Problem #10 (LOW): InvoiceDueDate Before InvoiceDate
Symptom
- Document
11de4d07: InvoiceDate=2026-01-16, InvoiceDueDate=2025-12-01 - Due date is BEFORE invoice date, which is illogical
Root Cause
Either the date normalizer swapped the values, or the YOLO model detected the wrong region for one of the dates.

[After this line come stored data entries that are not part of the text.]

/-- **The same from DUAL (Kantorovich–Rubinstein) one-link rows with cut-offs**: every `d_e` a
continuous pseudo-metric on `G` and, for all `ψ` with `|ψ g − ψ h| ≤ d_e(g, h)`,
`∫ ψ d(siteLaw (weightSpec φ) e ω) − ∫ ψ d(siteLaw (weightSpec φ') e ω') ≤ c_e + Σ_{y ≠ e} r(e,y) d_y(ω_y, ω'_y) + χ_e(ω) + χ'_e(ω')`
(the `IsKRContraction.contract` currency off the bad sets plus the bad-set terms) ⟹ a coupling `Q`
of `weightMeasure φ`, `weightMeasure φ'` with
`v_e ≤ c_e + Σ_{y ≠ e} r(e,y) v_y + ∫ χ_e d(weightMeasure φ) + ∫ χ'_e d(weightMeasure φ')`.
[cite: Presutti2009, §3.2.2 Cor. 3.2.2.2 with §11.5.6 (11.5.6.7)–(11.5.6.8)] -/
theorem exists_isCoupling_le_of_defects_weightMeasure_of_dual {φ φ' : (V → G) → ℝ}
    (hφc : Continuous φ) (hφ'c : Continuous φ') (d : V → (G × G) →ᵇ ℝ≥0)
    (hd0 : ∀ e g, d e (g, g) = 0) (hdsymm : ∀ e g h, d e (g, h) = d e (h, g))
    (hdtri : ∀ e g h k, d e (g, k) ≤ d e (g, h) + d e (h, k)) (c : V → ℝ≥0) (r : V → V → ℝ≥0)
    (χ χ' : V → (V → G) →ᵇ ℝ≥0)
    (hdual : ∀ e (p : (V → G) × (V → G)) (ψ : G → ℝ), Continuous ψ →
      (∀ g h, |ψ g - ψ h| ≤ d e (g, h)) →
      ∫ g, ψ g ∂(siteLaw (weightSpec φ) e p.1) - ∫ g, ψ g ∂(siteLaw (weightSpec φ') e p.2) ≤
        (c e : ℝ) + ∑ y ∈ univ.erase e, (r e y : ℝ) * d y (p.1 y, p.2 y) + χ e p.1 + χ' e p.2) :
    ∃ Q : Measure ((V → G) × (V → G)), IsProbabilityMeasure Q ∧
      IsCoupling (weightMeasure φ) (weightMeasure φ') Q ∧
      ∀ e, ∫⁻ x, (d e (x.1 e, x.2 e) : ℝ≥0∞) ∂Q ≤
        c e + ∑ y ∈ univ.erase e, (r e y : ℝ≥0∞) * ∫⁻ x, (d y (x.1 y, x.2 y) : ℝ≥0∞) ∂Q +
          ∫⁻ ω, (χ e ω : ℝ≥0∞) ∂(weightMeasure φ) + ∫⁻ ω', (χ' e ω' : ℝ≥0∞) ∂(weightMeasure φ') := by
  obtain ⟨a, ha⟩ := exists_abs_le_of_continuous hφc
  obtain ⟨a', ha'⟩ := exists_abs_le_of_continuous hφ'c
  have hφm : Measurable φ := hφc.measurable
  have hφ'm : Measurable φ' := hφ'c.measurable
  have hm : Measurable fun U : V → G => -φ U := hφm.neg
  have hm' : Measurable fun U : V → G => -φ' U := hφ'm.neg
  have hb : ∀ U : V → G, |(fun U => -φ U) U| ≤ a := fun U => by simpa [abs_neg] using ha U
  have hb' : ∀ U : V → G, |(fun U => -φ' U) U| ≤ a' := fun U => by simpa [abs_neg] using ha' U
  let K : V → (V → G) × (V → G) → ℝ≥0 := fun e p =>
    c e + ∑ y ∈ univ.erase e, r e y * d y (p.1 y, p.2 y) + χ e p.1 + χ' e p.2
  have hKR : ∀ e p, (K e p : ℝ) =
      (c e : ℝ) + ∑ y ∈ univ.erase e, (r e y : ℝ) * d y (p.1 y, p.2 y) + χ e p.1 + χ' e p.2 := by
    intro e p
    simp only [K]
    push_cast
    rfl
  have hKE : ∀ e p, (K e p : ℝ≥0∞) =
      c e + ∑ y ∈ univ.erase e, (r e y : ℝ≥0∞) * d y (p.1 y, p.2 y) + χ e p.1 + χ' e p.2 := by
    intro e p
    simp only [K]
    push_cast
    rfl
  have hK := exists_coupling_gibbsKernel_of_dual (haarProbability G) hm hb hm' hb' d hd0 hdsymm
    hdtri K (fun e p ψ hψ hL => by
      have h := hdual e p ψ hψ hL
      rw [siteLaw_weightSpec_eq_gibbsKernel hφm, siteLaw_weightSpec_eq_gibbsKernel hφ'm] at h
      exact h.trans_eq (hKR e p).symm)
  refine exists_isCoupling_le_of_defects_weightMeasure hφc hφ'c d c r χ χ' fun e p => ?_
  obtain ⟨π, hπ, hcpl, hle⟩ := hK e p
  refine ⟨π, hπ, ?_, hle.trans_eq (hKE e p)⟩
  rwa [siteLaw_weightSpec_eq_gibbsKernel hφm, siteLaw_weightSpec_eq_gibbsKernel hφ'm]
/-!
# (B-ST) K-port, part 9: `spec_gap_inputs` modulo `hflat` and the CORE PIECE `hcore` of the hST assembly, at a GENERAL CAP CONSTANT `K ≥ 1`
# (route `FlatTubeReduction`, crux K1 `NearFlatRatioLaw` stmt-QuantumFields-24720, line `ratepack_v2`, stub `stub_hST_A`; seat `ym-line-ftr-p1` g20; R2b1 RECORD rung — no summit statement is proved here)

Lane A's ✓`…BOStiffCoreLow.spec_gap_inputs_of_hflat_low` and ✓`…BOStiffCoreLow.hcore_record_of_specs_low` VERBATIM with the cap constant `43` of `recordChi L s 43 M β` replaced
by a parameter `K ≥ 1` (the rate twin's stub `stub_hST_A` needs `K = 42·max 1 (|Site 3 L|/7) + 1` at `s = 1/6`; the slow-window constant `517 = 12·43+1` becomes `12K+1`),
in the K-vocabulary `cWK`/`cZK`/`cΛK`/`cJ0K` of ✓`…FlatTubeReductionStiffKDefs`:
* ★★★ `spec_gap_inputs_of_hflat_low_K` — the door data `D = cD`, `J₀ = cJ0K`, `cJ = 1/6` from `hflat`;
* ★★★ `hcore_record_of_specs_low_K` — the core piece of `hST` from the two fibre-block specs.
HONEST FRAMING: text port (slot substitution `43 ↦ K`) of lane A's bookkeeping for a stub of the crux K1 of the CONDITIONAL route R2b1 (RECORD rung); no new mathematics; not infinite volume,
not a gap, not Clay.
-/

set_option autoImplicit false

noncomputable section

open MeasureTheory Filter Topology Real
open scoped BigOperators
open Literature.MathematicalPhysics.QuantumFieldTheory
open Literature.MathematicalPhysics.QuantumLattice

namespace Summit.QuantumFields.YangMills.Theorems.FemtoTransferGap.TwoLattice.ConstTube

open Summit.QuantumFields.YangMills.Theorems.FemtoTransferGap
open Summit.QuantumFields.YangMills.Theorems.FemtoTransferGap.TwoLattice
open Summit.QuantumFields.YangMills.Theorems.FemtoTransferGap.TwoLattice.Avg
open Summit.QuantumFields.YangMills.Theorems.FemtoTransferGap.TwoLattice.Stiff
open Summit.QuantumFields.YangMills.Theorems.FemtoTransferGap.TwoLattice.GnChart
open Summit.QuantumFields.YangMills.Theorems.FemtoTransferGap.TwoLattice.Cov
open Summit.QuantumFields.YangMills.Theorems.FemtoTransferGap.TwoLattice.Toron
open Summit.QuantumFields.YangMills.Theorems.TwistedTraceScaling.Negative
import Summits.KontsevichZagierPeriods.KontsevichZagierPeriods.Statement
import Summits.KontsevichZagierPeriods.KontsevichZagierPeriods.Theses.HermiteRigidity
import Summits.KontsevichZagierPeriods.KontsevichZagierPeriods.Theorems.TypeAGenerationConjecture
import Literature.NumberTheory.Transcendental.AyoubPeriodSeries
import Literature.NumberTheory.Transcendental.AyoubPeriodSeriesDescent
import Literature.NumberTheory.Transcendental.AyoubPeriodSeriesLocalizing

/-!
# Line skeleton — crux `AyoubEffectiveCubeKernel` (stmt-KontsevichZagierPeriods-18116, route HermiteRigidity; piece X₂ of the split of `ReductionRigidity` stmt-3407)

Crux-strategist re-audit r1.  X₂ = Ayoub 2015 Conj. 1.1 / Fresán 2024 Conj. 3.5 at `k = ℚ` (type-(a)
generation of `ker ∫_{[0,1]^∞}` on `𝒪_{ℚ-alg}(𝔻̄^∞)`), a PRINTED OPEN CONJECTURE of period-conjecture
strength in kind.  Its honest skeleton is the LOCALISATION CUT inside Ayoub's algebra — the cut along which
Ayoub's own relative theorem is proved (AyoubRelKZRevisited Thm. 1.11: injectivity only after inverting
`2πi`; tree fact `AyoubRel.ayoub_integration_injective_localized`, with `(2πi)^N = ∫ perGermPow`
realisable in disjoint variables, `AyoubRel.exists_disjoint_intC_eq_two_pi_I_pow`) and along which the hub
cuts the KZ-side kernel form (AyoubSpecialisation 0540/0541, `summit_iff_ayoubPiLocalKernel_and_ayoubPiCancellation`),
here transported to the `𝒪_{ℚ-alg}` side where NO such items exist:

* `stub_oanLocalizedKernel` (conjecture-grade, GPC strength "after inverting 2πi"; the half that torsor
  methods reach in the relative case): `∫ F = 0 ⇒ ∃ N, ∃ g ∈ 𝒪_{ℚ-alg}` in variables disjoint from `F`
  with `∫ g = (2πi)^N` and `g·F` in the `ℚ`-span of the type-(a) elements;
* `stub_oanPiCancellation` (transcendence-free "regular element" property of Ayoub's presented module
  `𝒪_{ℚ-alg} ⧸ ⟨type (a)⟩_ℚ`: multiplication by a disjoint realisation of `(2πi)^N` is injective modulo
  the type-(a) span) — the exact analogue of `PiCancellation` (stmt-0540) one presentation over;
* `AyoubEffectiveCubeKernel_of : stub_oanLocalizedKernel → stub_oanPiCancellation → AyoubEffectiveCubeKernel`.

Both stubs are consequences of X₂ (the first with `N = 0`, `g = 1`: `stub_oanLocalizedKernel_of_ayoub`
below; the second because the type-(a) span integrates to `0`, `AyoubRel.intC_relAC_eq_zero`, and
`∫ (g F) = ∫ g · ∫ F`, `AyoubRel.intC_mul_of_disjoint`), and neither is cheaply equivalent to X₂ or to the
summit (probes in `bc/`).  Also recorded: X₂ is, on the nose, the summit-side conjecture leaf
`TypeAGenerationConjecture` (`ayoubEffectiveCubeKernel_iff_typeAGenerationConjecture`), through
`AyoubRel.typeAGeneration_forall_iff_rat` and `algebraMap ℚ ℂ = Rat.castHom ℂ` (`rfl`).
-/

noncomputable section

-- `Summit.KontsevichZagierPeriods.KontsevichZagierPeriods.…` is the tree's mandated layout (single-conjunct summit).
set_option linter.dupNamespace false

namespace Summit.KontsevichZagierPeriods.KontsevichZagierPeriods.Cruxes.AyoubEffectiveCubeKernel.LocaliseAtTwoPiI

open Literature.NumberTheory.Transcendental
open Literature.NumberTheory.Transcendental.AyoubRel
open Summit.KontsevichZagierPeriods.KontsevichZagierPeriods.Theses.HermiteRigidity (AyoubEffectiveCubeKernel)

/-- STUB (conjecture-grade) — **the kernel after inverting `2πi`, inside `𝒪_{ℚ-alg}(𝔻̄^∞)`**: if
`∫ F = 0` then some disjoint realisation `g` of a power `(2πi)^N` multiplies `F` into the `ℚ`-span of the
type-(a) elements.  (Shape of AyoubRelKZRevisited Thm. 1.11 for CONSTANT families with the type-(b)
generators removed; the relative theorem itself has no absolute content because `F · 1` is of type (b).)
[cite: AyoubRelKZRevisited, Théorème 1.11, Notation 1.9 (iii)] [cite: Ayoub2015, Conj. 1.1] -/
theorem stub_oanLocalizedKernel : ∀ F ∈ Oan (Rat.castHom ℂ), intC F = 0 →
    ∃ (N : ℕ) (g : CSeries), g ∈ Oan (Rat.castHom ℂ) ∧ (∀ i, ¬ (UsesVar g i ∧ UsesVar F i)) ∧
      intC g = (2 * Real.pi * Complex.I) ^ N ∧
      g * F ∈ kSpan (Rat.castHom ℂ) {x : CSeries | ∃ G ∈ Oan (Rat.castHom ℂ), ∃ i : ℕ, x = relAC i G} := by
  sorry

/-- STUB (transcendence-free, conjecture-grade) — **`2πi`-cancellation in Ayoub's presented module**:
if a disjoint realisation `g` of `(2πi)^N` multiplies `F ∈ 𝒪_{ℚ-alg}` into the `ℚ`-span of the type-(a)
elements, then `F` itself lies in that span (injectivity of `𝒫^{eff} → 𝒫^{eff}[(2πi)⁻¹]` on Ayoub's
presentation; the motivic shadow `P̃^{eff} → P̃` is printed as OPEN, Huber–Wüstholz 2022 App. A).
[cite: AyoubRelKZRevisited, Notation 1.9 (ii)–(iii)] [cite: HuberWustholz2022, App. A] -/
theorem stub_oanPiCancellation : ∀ F ∈ Oan (Rat.castHom ℂ), ∀ (N : ℕ) (g : CSeries),
    g ∈ Oan (Rat.castHom ℂ) → (∀ i, ¬ (UsesVar g i ∧ UsesVar F i)) →
    intC g = (2 * Real.pi * Complex.I) ^ N →
    g * F ∈ kSpan (Rat.castHom ℂ) {x : CSeries | ∃ G ∈ Oan (Rat.castHom ℂ), ∃ i : ℕ, x = relAC i G} →
    F ∈ kSpan (Rat.castHom ℂ) {x : CSeries | ∃ G ∈ Oan (Rat.castHom ℂ), ∃ i : ℕ, x = relAC i G} := by
  sorry

/-- **THE COMPOSITION** (registered form): the route crux `AyoubEffectiveCubeKernel` BY NAME from the two stubs
of this line, discharged inside the proof. [cite: Ayoub2015, Conj. 1.1] [folklore] -/
theorem AyoubEffectiveCubeKernel_of : AyoubEffectiveCubeKernel := by
  intro F hF h0
  obtain ⟨N, g, hg, hdisj, hint, hspan⟩ := stub_oanLocalizedKernel F hF h0
  exact stub_oanPiCancellation F hF N g hg hdisj hint hspan

/-- Sanity: the localised-kernel stub is a CONSEQUENCE of X₂ (`N = 0`, `g = 1`). [folklore] -/
theorem stub_oanLocalizedKernel_of_ayoub (h : AyoubEffectiveCubeKernel) :
    ∀ F ∈ Oan (Rat.castHom ℂ), intC F = 0 →
      ∃ (N : ℕ) (g : CSeries), g ∈ Oan (Rat.castHom ℂ) ∧ (∀ i, ¬ (UsesVar g i ∧ UsesVar F i)) ∧
        intC g = (2 * Real.pi * Complex.I) ^ N ∧
        g * F ∈ kSpan (Rat.castHom ℂ) {x : CSeries | ∃ G ∈ Oan (Rat.castHom ℂ), ∃ i : ℕ, x = relAC i G} := by
  intro F hF h0
  refine ⟨0, 1, one_mem_Oan _, fun i ⟨h1, _⟩ => ?_, by simp, by simpa using h F hF h0⟩
  obtain ⟨a, ha, hc⟩ := h1
  apply hc
  rw [MvPowerSeries.coeff_one, if_neg]
  rintro rfl
  exact ha (by simp)

/-- `algebraMap ℚ ℂ` is `Rat.castHom ℂ` (definitionally). [folklore] -/
theorem algebraMap_rat_complex_eq : (algebraMap ℚ ℂ : ℚ →+* ℂ) = Rat.castHom ℂ := rfl

/-- **X₂ is the summit-side conjecture leaf `TypeAGenerationConjecture`** (Ayoub's Conj. 1.1 for every
`k` with algebraic image ⇔ Fresán's `k = ℚ` form, `AyoubRel.typeAGeneration_forall_iff_rat`).  Recorded
so that the ledger's conjecture bookkeeping sees the child as that leaf; the child's statement itself
names no conjecture constant. [cite: Ayoub2015, Conj. 1.1] [cite: Fresan2024, Conj. 3.5] -/
theorem ayoubEffectiveCubeKernel_iff_typeAGenerationConjecture :
    AyoubEffectiveCubeKernel ↔ TypeAGenerationConjecture :=
  typeAGeneration_forall_iff_rat.symm

end Summit.KontsevichZagierPeriods.KontsevichZagierPeriods.Cruxes.AyoubEffectiveCubeKernel.LocaliseAtTwoPiI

The DPI bug (Problem #1) may also affect date extraction from the correct regions.
Fix
Add post-extraction validation: if InvoiceDueDate < InvoiceDate, either swap them or flag for review.
Priority Fix Order
| Priority | Fix | Impact | Effort |
|---|---|---|---|
| 1 | DPI mismatch (Problem #1) | 43% of docs recovered | 1 line change |
| 2 | Fallback amount regex (Problem #2) | 3+ docs with wrong amounts | Small regex fix |
| 3 | Fallback bankgiro regex (Problem #3) | False positive bankgiro | Small regex fix |
| 4 | OCR min digits (Problem #4) | Short OCR numbers supported | 1 line change |
| 5 | Year as InvoiceNumber (Problem #5) | 2+ docs | Small logic add |
| 6 | Date validation (Problem #10) | Logical consistency | Small validation add |
| 7 | Cross-validation (Problem #6) | Better field reconciliation | Investigation needed |
| 8 | Timeouts (Problem #8) | 4 docs | Config change |
| 9 | Document classification (Problem #9) | Filter non-invoices | Feature addition |
Re-run Expected After Fix #1
After fixing the DPI mismatch alone, re-running the same 39 PDFs should show:
- Pure fallback rate dropping from 43% to near 0%
- InvoiceDate extraction rate improving from 31% to ~70%+
- OCR extraction rate improving from 31% to ~60%+
- Average confidence scores increasing significantly
- supplier_organisation_number extraction improving from 23% to ~60%+
Detailed Per-PDF Results Summary
| Size | Time | Fields | Confidence | Issues | |
|---|---|---|---|---|---|
| dccf6655 | 10KB | 17s | 0/0 | - | Not an invoice |
| 4f822b0d | 183KB | 37s | 1/6 | ALL 0.500 | DPI bug: 6 detections, 5 lost |
| d4af7848 | 55KB | 41s | 1/6 | ALL 0.500 | DPI bug: 6 detections, 5 lost |
| 19533483 | 262KB | 39s | 1/9 | ALL 0.500 | DPI bug: 9 detections, 8 lost |
| 2b7e4103 | 25KB | 47s | 3/6 | ALL 0.500 | DPI bug + Amount=1.00 wrong |
| 7717d293 | 34KB | 16s | 3/6 | ALL 0.500 | DPI bug + Amount=1.00 wrong |
| 3226ac59 | 66KB | 42s | 3/5 | ALL 0.500 | DPI bug + Amount=1.00 wrong |
| 0553e5c2 | 31KB | 18s | 3/6 | ALL 0.500 | DPI bug + BG=5000-0000 suspicious |
| 32e90db8 | 136KB | 40s | 3/7 | Mixed | Amount=2026.00 (year?) |
| dc35ee8e | 567KB | 83s | 7/9 | YOLO | InvoiceNumber=2025 (year) |
| 56cabf73 | 67KB | 19s | 5/6 | YOLO | InvoiceNumber=2026 (year) |
| 87f470da | 784KB | 42s | 9/14 | YOLO | InvNum vs OCR mismatch |
| 11de4d07 | 356KB | 68s | 5/3 | Mixed | DueDate < InvoiceDate |
| 0f9047a9 | 415KB | 22s | 8/6 | YOLO | Good extraction |
| 9d0b793c | 286KB | 18s | 8/8 | YOLO | Good extraction |
| 5604d375 | 915KB | 51s | 9/10 | YOLO | Good extraction |
| 87f470da | 784KB | 42s | 9/14 | YOLO | Good extraction |
| f40fd418 | 523KB | 90s | 9/9 | YOLO | Good extraction |
Field Extraction Rate Summary
| Field | Present | Missing | Rate | Avg Conf |
|---|---|---|---|---|
| Bankgiro | 32 | 3 | 91.4% | 0.681 |
| InvoiceNumber | 28 | 7 | 80.0% | 0.695 |
| Amount | 27 | 8 | 77.1% | 0.726 |
| InvoiceDueDate | 13 | 22 | 37.1% | 0.883 |
| InvoiceDate | 11 | 24 | 31.4% | 0.879 |
| OCR | 11 | 24 | 31.4% | 0.900 |
| customer_number | 11 | 24 | 31.4% | 0.926 |
| payment_line | 9 | 26 | 25.7% | 0.938 |
| Plusgiro | 3 | 32 | 8.6% | 0.948 |
| supplier_org_number | 0 | 35 | 0.0% | 0.000 |
Note: Fields with high confidence but low extraction rate (InvoiceDate 0.879, OCR 0.900, payment_line 0.938) indicate the DPI bug: when extraction works (via YOLO), confidence is high. The low rate is because most documents fall back and these fields have no fallback regex pattern.